Elle est global. C’est la fierté qu’un club comme le nôtre ait pu exister, vivre et même marquer le football pendant aussi longtemps, avec nos moyens modestes, au fin fond de la campagne. Je le vois bien quand on se déplace en voyage, les gens connaissent Louhans ! On a marqué notre région. Je suis fier de faire partie de ce club et d’en être une de ses chevilles ouvrières.

Le public qui vous a marqué ?
Celui de l’Olympique Lyonnais, la saison où on a joué contre eux en Division 2, on avait gagné chez eux. Voir que les supporters, ça pouvait être ça, on a été impressionné par le monde dans ce stade et l’ambiance, on était comme dans un rêve, ça changeait de notre stade campagnard.

Le public de Louhans ?
Il est extraordinaire ! On a un noyau de 700 à 800 personnes qui nous a toujours suivis, même quand on est tombé en DH (Régional 1) en 2014. La saison passée, on a fait 1047 spectateurs de moyenne en National 2. On a eu des match à 1600 personnes, contre la réserve de l’OL, dans une ville de 6500 habitants, c’est pas mal. Cette fidélité, malgré les générations qui sont passées, est une grande fierté. A Louhans, les gens transmettent leur passion pour le club de père en fils. C’est un public aussi bon enfant, fair-play. C’est le public rêvé.
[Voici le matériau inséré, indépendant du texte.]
/-- **Sub-goal (the odd decoupling sieve at a fixed height)** of the stub
`stub_sieveDecouplingOdd_of_roughCellsBV` (crux stmt-Parity-15629, line `birth`): the inequality of
`SieveDecouplingOdd.sieve_at` with the classes `Ω p`, `Φ p` written out. [folklore] -/
theorem stub_decouplingOddSieveAt :
    ∀ (k : ℕ) (f : Fin k → Polynomial ℤ), Literature.NumberTheory.Sieve.IsBatemanHornSystem f → ∀ (m
    : Fin k) (α β : ℤ), 0 < α → (∀ n : ℤ, (f m).eval n = α * n + β) → (∀ p : ℕ, p.Prime → (p : ℤ) ∣
    α → ¬ ((p : ℤ) ∣ β)) → ∀ (g : ArithmeticFunction ℝ), (∀ d : ℕ, d ≠ 0 → g d = ∏ p ∈
    d.primeFactors, ((((Finset.range p).filter (fun c : ℕ => ¬ ((p : ℤ) ∣ (f m).eval (c : ℤ)) ∧ ∃ i,
    i ≠ m ∧ (p : ℤ) ∣ (f i).eval (c : ℤ))).card : ℕ) : ℝ) / ((((Finset.range p).filter (fun c : ℕ =>
    ¬ ((p : ℤ) ∣ (f m).eval (c : ℤ)))).card : ℕ) : ℝ)) → ∀ (κ K C₀ : ℝ),
    Literature.NumberTheory.Sieve.HasSieveDimension g κ K → 0 ≤ C₀ → (∀ A :
    Literature.NumberTheory.Sieve.SieveSequence, Literature.NumberTheory.Sieve.HasSieveDimension
    A.density κ K → ∀ x z D : ℝ, 2 ≤ z → z ≤ D → 0 ≤ A.size x → |A.sifted x
    (Literature.NumberTheory.Sieve.primesProdBelow z) - A.size x * A.densityProduct
    (Literature.NumberTheory.Sieve.primesProdBelow z)| ≤ C₀ * A.size x * A.densityProduct
    (Literature.NumberTheory.Sieve.primesProdBelow z) * Real.exp (-(Real.log D / Real.log z)) + ∑ d
    ∈ (Literature.NumberTheory.Sieve.primesProdBelow z).divisors.filter (fun d : ℕ => (d : ℝ) ≤ D),
    |A.remainder d x|) → ∀ (S : ℕ), (∀ p : ℕ, p.Prime → ((Finset.range p).filter (fun c : ℕ => ¬ ((p
    : ℤ) ∣ (f m).eval (c : ℤ)) ∧ ∃ i, i ≠ m ∧ (p : ℤ) ∣ (f i).eval (c : ℤ))).card ≤ S) → ∀ (n₀ : ℕ),
    (∀ i, ∀ n : ℕ, n₀ ≤ n → 0 < (f i).eval (n : ℤ)) → ∀ (x : ℕ) (z' D : ℝ), 2 ≤ z' → z' ≤ D → β <
    ⌈z'⌉₊ → α < ⌈z'⌉₊ → ∀ (E : ℕ → ℝ), (∀ q a : ℕ, 0 < q → a.Coprime q →
    |((((Literature.NumberTheory.Sieve.roughIcc ⌈z'⌉₊ (α * x + β).toNat).filter (fun b : ℕ => Odd
    (ArithmeticFunction.cardFactors b) ∧ Nat.ModEq q b a)).card : ℕ) : ℝ) -
    ((((Literature.NumberTheory.Sieve.roughIcc ⌈z'⌉₊ (α * x + β).toNat).filter (fun b : ℕ => Odd
    (ArithmeticFunction.cardFactors b) ∧ b.Coprime q)).card : ℕ) : ℝ) / ((Nat.totient q : ℕ) : ℝ)| ≤
    E q) → |(((((Finset.Icc 1 x).filter (fun n : ℕ => ∀ i, 0 < (f i).eval (n : ℤ) ∧ ∀ p ∈
    Finset.range ⌈z'⌉₊, p.Prime → ¬ ((p : ℤ) ∣ (f i).eval (n : ℤ)))).filter (fun n : ℕ => Odd
    (ArithmeticFunction.cardFactors (((f m).eval (n : ℤ)).toNat)))).card : ℕ) : ℝ) - (∏ p ∈
    Nat.primesBelow ⌈z'⌉₊, (1 - g p)) * ((((Finset.Icc 1 x).filter (fun n : ℕ => (0 < (f m).eval (n
    : ℤ) ∧ ∀ p ∈ Finset.range ⌈z'⌉₊, p.Prime → ¬ ((p : ℤ) ∣ (f m).eval (n : ℤ))) ∧ Odd
    (ArithmeticFunction.cardFactors (((f m).eval (n : ℤ)).toNat)))).card : ℕ) : ℝ)| ≤ n₀ + C₀ *
    Real.exp (-(Real.log D / Real.log z')) * (∏ p ∈ Nat.primesBelow ⌈z'⌉₊, (1 - g p)) *
    (((((Finset.Icc 1 x).filter (fun n : ℕ => (0 < (f m).eval (n : ℤ) ∧ ∀ p ∈ Finset.range ⌈z'⌉₊,
    p.Prime → ¬ ((p : ℤ) ∣ (f m).eval (n : ℤ))) ∧ Odd (ArithmeticFunction.cardFactors (((f m).eval
    (n : ℤ)).toNat)))).card : ℕ) : ℝ) + (E α.toNat)) + (∑ d ∈
    (Literature.NumberTheory.Sieve.primesProdBelow z').divisors.filter (fun d : ℕ => (d : ℝ) ≤ D),
    (S : ℝ) ^ ArithmeticFunction.cardDistinctFactors d * E (α.toNat * d)) + (∏ p ∈ Nat.primesBelow
    ⌈z'⌉₊, (1 - g p)) * (E α.toNat)
 :=
  fun _ f hf m _ _ hα hfm hαβ _ hg _ _ _ hdim hC₀ hFL _ hS _ hn₀ _ _ _ hz' hzD hzβ hzα _ hE =>
    SieveDecouplingOdd.sieve_at hf (m := m)
      (Ω := fun p => (Finset.range p).filter (fun c : ℕ => ¬ ((p : ℤ) ∣ (f m).eval (c : ℤ)) ∧
        ∃ i, i ≠ m ∧ (p : ℤ) ∣ (f i).eval (c : ℤ)))
      (Φ := fun p => (Finset.range p).filter (fun c : ℕ => ¬ ((p : ℤ) ∣ (f m).eval (c : ℤ))))
      (fun _ => rfl) (fun _ => rfl) hα hfm hαβ hg hdim hC₀ hFL hS hn₀ hz' hzD hzβ hzα hE

end Summit.Parity.BatemanHorn.Cruxes.OddSectorShareLinear.Birth

end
Je peux vous dire que dans les années de D2, quand Lyon, Marseille ou d’autres, venaient chez nous, ils n’étaient pas à l’aise du tout dans notre petit stade, devant 6000 ou 8000 personnes !

La place de Louhans-Cuiseaux aujourd’hui dans le foot ?
Je pense que c’est là où on est, en National 2; ça fait mal de le dire, mais il est complètement utopique de penser qu’un club comme le nôtre puisse de nouveau avoir sa place en Ligue 2, économiquement ce n’est pas envisageable, d’autant qu’avec les obligations en matière de sécurité et d’équipements, nous ne serions pas prêts. Je suis malheureux de le dire mais quand on voit les équipes qui vont remplir la future Ligue 3, en 2024, on n’a plus notre place. Se maintenir en National 2 et être encore là dans deux ans quand il n’y aura plus que trois groupes de 16 serait déjà une belle performance. Je sais que je vais décevoir des gens en disant cela mais je veux être honnête avec moi-même : c’est juste mon ressenti.

Textes : Anthony BOYER / Mail : aboyer@13heuresfoot.fr

Twitter : @BOYERANTHONY06

La fiche technique du match de légende

Clermont – Cuiseaux-Louhans 1-1 (le 10 mai 1986)
Stade Marcel-Michelin, à Clermont-Ferrand. Bon terrain. Recette : 213 351 Francs. 10 686 spectateurs. Arbitre : M. Dezayas.
Buts. – Clermont : Bielicki (49′); – Cuiseaux-Louhans : Zemb (54′)
CLERMONT : Ricart – Fabry, Trefont, Camian, Collado – Bielicki, Chiesa, Grumelion – Cabrai, Affaire, Rodriguez (Gedrzezack 58′). Entr : Vernay
CUISEAUX-LOUHANS : Mattielo – Corian, Moretto, David, Badajoz – JL Jacquinot, D. Jacquinot, Stankovic – Hamimi, Zemb, Tournay. Entraineur ; Le Lamer.